Mieszkanki powiatu leskiego zostały okradzione przez oszustów działających w Internecie. - Należy weryfikować tożsamość osób, które wysyłają do nas wiadomość, proszą o pożyczkę lub chcą od nas kupić daną rzecz - podkreśla asp. sztab. Katarzyna Fechner, rzecznik prasowy Komendy Powiatowej Policji w Lesku.
Zawiadomienia o oszustwach dokonanych przez Internet do Komendy Powiatowej Policji w Lesku wpływają niemal w każdym tygodniu. Ostatnio wśród oszustów popularna stała się metoda z wykorzystywaniem do kradzieży kodu BLIK.
Przestępca może podać się za naszego znajomego i poprosić o szybką pożyczkę poprzez wygenerowanie kodu do płatności. Udawać, że pracuje w banku i poinformować nas, że pieniądze na naszym koncie są zagrożone - w celu ich ochrony, zaleci nam wypłacić je i ulokować na innym „bezpiecznym koncie”. Może też podawać się za osobę zainteresowaną kupnem wystawionego towaru, wyłudzając kod BLIK od sprzedającego.
Chciała „kupić” fotelik
W ubiegłym tygodniu oszukano ten sposób dwie mieszkanki powiatu leskiego. Pierwsza z nich, 43-letnia mieszkanka Uherzec Mineralnych, na portalu społecznościowym wystawiła na sprzedaż dziecięcy fotelik.

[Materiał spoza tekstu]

/-!
# `Balaban1983to89.B8LeafModelZd3PThm2Gamma` — [Balaban1985RegularSpaces] THEOREM 2 (p. 83) AS `B8.Thm2Printed` ON THE `Ω₀ = ℤᵈ` SUB-FAMILY OF THE
# RE-TYPED CARRIER `B8LeafModelZd3P.zdGF3P` (print's classes), EDITION γ — the (D5) item of the §n05 γ chain: Theorem 2 ⇐ Theorem 4 (this seat's
# `B8Thm4Zd3Gamma.thm4Body_member_zd3P_γ`) + Proposition 3 on the carrier (a HYPOTHESIS here — `pub-ymgap-dag-n05-d`'s D3) + (1.65) (`B8Ineq166Univ`)

statement-level skeleton of published theorems with citation tags; proofs where landed; nothing here is a claim about the
Yang–Mills mass gap

PDF held: `paper:balaban1985-cmp99-regular-spaces-gauge-fixing` (journal page = PDF page + 74); Thm 2 p. 83, pp. 87–88 ((1.63)–(1.67): *«Of course this theorem implies
Theorem 2. Proposition 3 implies that it is enough to prove (1.37), (1.38) and (1.67) …»*), (1.65)∕(1.66) p. 87, p. 77 (bond convention) — read first-hand this session.

CITATION HEADER (lean-in-tree rule).  Cell `pub-ymgap` (HUMAN RULING D-0062 ∕ D-0149, Track A), DAG node N05 = [B8], width seat `pub-ymgap-dag-n05-w2` (g0), key K1⁷
`stmt-QuantumFields-20542` (helper, count-neutral); plan W-SEAT-START-LIST v3∕v4 § n05: w2 = (D5).  WHY THIS FILE.  dag-n05-a's `B8LeafModelZd3Thm2.thm2Printed_zd3_univ`
assembles Theorem 2 on the `Ω₀ = ℤᵈ` sub-family of `zdGF3` from Theorem 4 + Proposition 3 + (1.65); the carrier of record moves to `zdGF3P` (`pub-ymgap-dag-n05-w1`:
(1.35)∕(1.66) in print's one-end-point class `EndBlockIn`, (1.37)∕(1.42) over print's class `towerBondsP` — forced by dag-n05-d's `B8Prop3ShellModeVacuity` p585094).  THIS
FILE re-runs that assembly on the new carrier: Theorem 4 = this seat's `thm4Body_member_zd3P_γ` (p585688 v1.1; constant `B₁′ = 5dL·K·B₀`, `K = 26384(d+1)L`), applied at
print's shifted pair `(α₀, α″ = 11d²(α₀+α₁) + α₁)`; (1.66)₀ from (1.35) by `B8Ineq166Univ.norm_pert_sub_one_le_univ` (the box-form letter it eats follows from the
one-end-point letter); (1.37) at the ORIGINAL `α₁` ON PRINT's CLASS by this seat's `B8Eq142KLevelLocalGammaPrime.H42_of_inAx_γ'` (p587580) fed by the member's letter verbatim;
(1.36)∕(1.39) by PROPOSITION 3 ON THE CARRIER, taken as the HYPOTHESIS `hP3 : B8.Prop3Printed d L C₂ inp B₀β (zdGF3P-family)` for any (1.61)-constant
`C₂ ≤ 2097152(d+1)²L²` (dag-n05-d's D3 supplies it; the γ schedule's constant is `16·131072(d+1)²·L²`), at `α₂ := 5dL·K·B₀·(α₀ + α″)`; uniqueness = Theorem 4's
((1.36) at `B₁(α₀+α₁) = 5dLB₀(α₀+α″) ≤ 5dL·K·B₀·(α₀+α″)`, (1.37) monotone in `α₁`).  Constants `B₁ = 5dLB₀(1 + 11d²)`, `B₂ = 5dL·B₀β·(1 + 11d²)` (print's, on `inp.B₀`), ONE
threshold.  Kind «kernel-checked proof», one theorem, no `def`.

HONEST SCOPE ∕ A6.  Assembly by name; nothing of Propositions 3∕5, (1.42), (1.59), (1.65) is re-proved; Proposition 3 on the carrier and Theorem 4's four sockets (Prop. 5
∃ base ∕ ∃ step ∕ uniqueness; the β-shaped (1.59) socket over print's class — dag-n06-b's γ suppliers, A6-witnessed at truncation 0) are HYPOTHESES quantified over all members of
`ZdIdx` (a fortiori over the sub-family); the boundary-layer law is void at `Ω₀ = ℤᵈ`.  Count-neutral; N05 NOT discharged; one finite `𝕋⁴` programme at fixed `ε`, Bałaban AS
PRINTED; the Yang–Mills mass gap (Clay) is NOT proved by any of this — R4 closes the conditional finite-`𝕋⁴` rung `BalabanLadder.UV` only; nothing continuum ∕ ℝ⁴ ∕ OS ∕
mass-gap.  No `sorry`, no `def`, no `instance`, no `notation`.  Unit `pub-ymgap-dag-n05-w2` (g0), 2026-08-28.

RELATED IN THE TREE, NOT DUPLICATED: `B8LeafModelZd3Thm2` (dag-n05-a; the `zdGF3` edition — proof pattern followed line by line), `B8Thm4Zd3Gamma` (this seat, USED),
`B8Eq142KLevelLocalGammaPrime` (this seat, USED), `B8Ineq166Univ` (lit-balaban ∕ dag-n05-a, USED), `B8LeafModelZd3P` (dag-n05-w1, the carrier), `B8Thm2AtConstants` (the
abstract schedule — not used: its `h137` law is member-unconditional, here (1.37) needs the (1.42) lemma at the constructed gauge).
-/

noncomputable section

open NormedSpace

namespace Literature.MathematicalPhysics.QuantumFieldTheory.Balaban1983to89.B8LeafModelZd3PThm2Gamma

Poprzez komunikator internetowy zgłosiła się do niej zainteresowana kupnem kobieta. Podała dokładną instrukcję, jak ma być przesłany towar, wyłudzając w ten sposób dane sprzedającej.
- „Kupująca” wysłała maila z dalszymi instrukcjami, które 40-latka wykonała, łącznie z tym że wygenerowała kod BLIK na potrzeby firmy kurierskiej. Utraciła z konta dwa tysiące złotych, a kontakt z rzekomą kupującą natychmiast się urwał - informuje asp. sztab. Katarzyna Fechner, rzecznik prasowy Komendy Powiatowej Policji w Lesku.
Skradziony profil
Z kolei 38-letnia mieszkanka Stańkowej powiadomiła, że nieznana osoba przejęła konto na portalu społecznościowym i komunikator interentowy jej szwagierki. W jej imieniu wyłudziła kod BLIK, a następnie za jego pomocą dokonała wypłaty 800 złotych na szkodę zgłaszającej.
Policjanci apelują o to, aby zakupów przez internet dokonywać z dużą ostrożnością. - Z kontrahentem rozmawiajmy telefonicznie, nie poprzez komunikatory internetowe. Nigdy nie podawajmy też danych swojej karty oraz danych dostępowych do kont bankowych - podkreśla rzeczniczka.
Sprawdźmy i weryfikujmy
Aby uchronić się przed oszustami, policjanci radzą weryfikować tożsamość osób, które wysyłają do nas wiadomość. Każdą nietypową prośbę przesłaną za pośrednictwem komunikatora przez „znajomego”, należy potwierdzić wykonując do niego telefon.
W przypadku zakupów w internecie unikajmy handlarzy „z drugiej ręki”, którzy wystawiają się na portalach niegwarantujących bezpieczeństwa transakcji. Stosujmy też dwuskładnikowe uwierzytelnienie logowania do serwisów społecznościowych oraz dbajmy o bezpieczeństwo swoich danych i haseł dostępowych.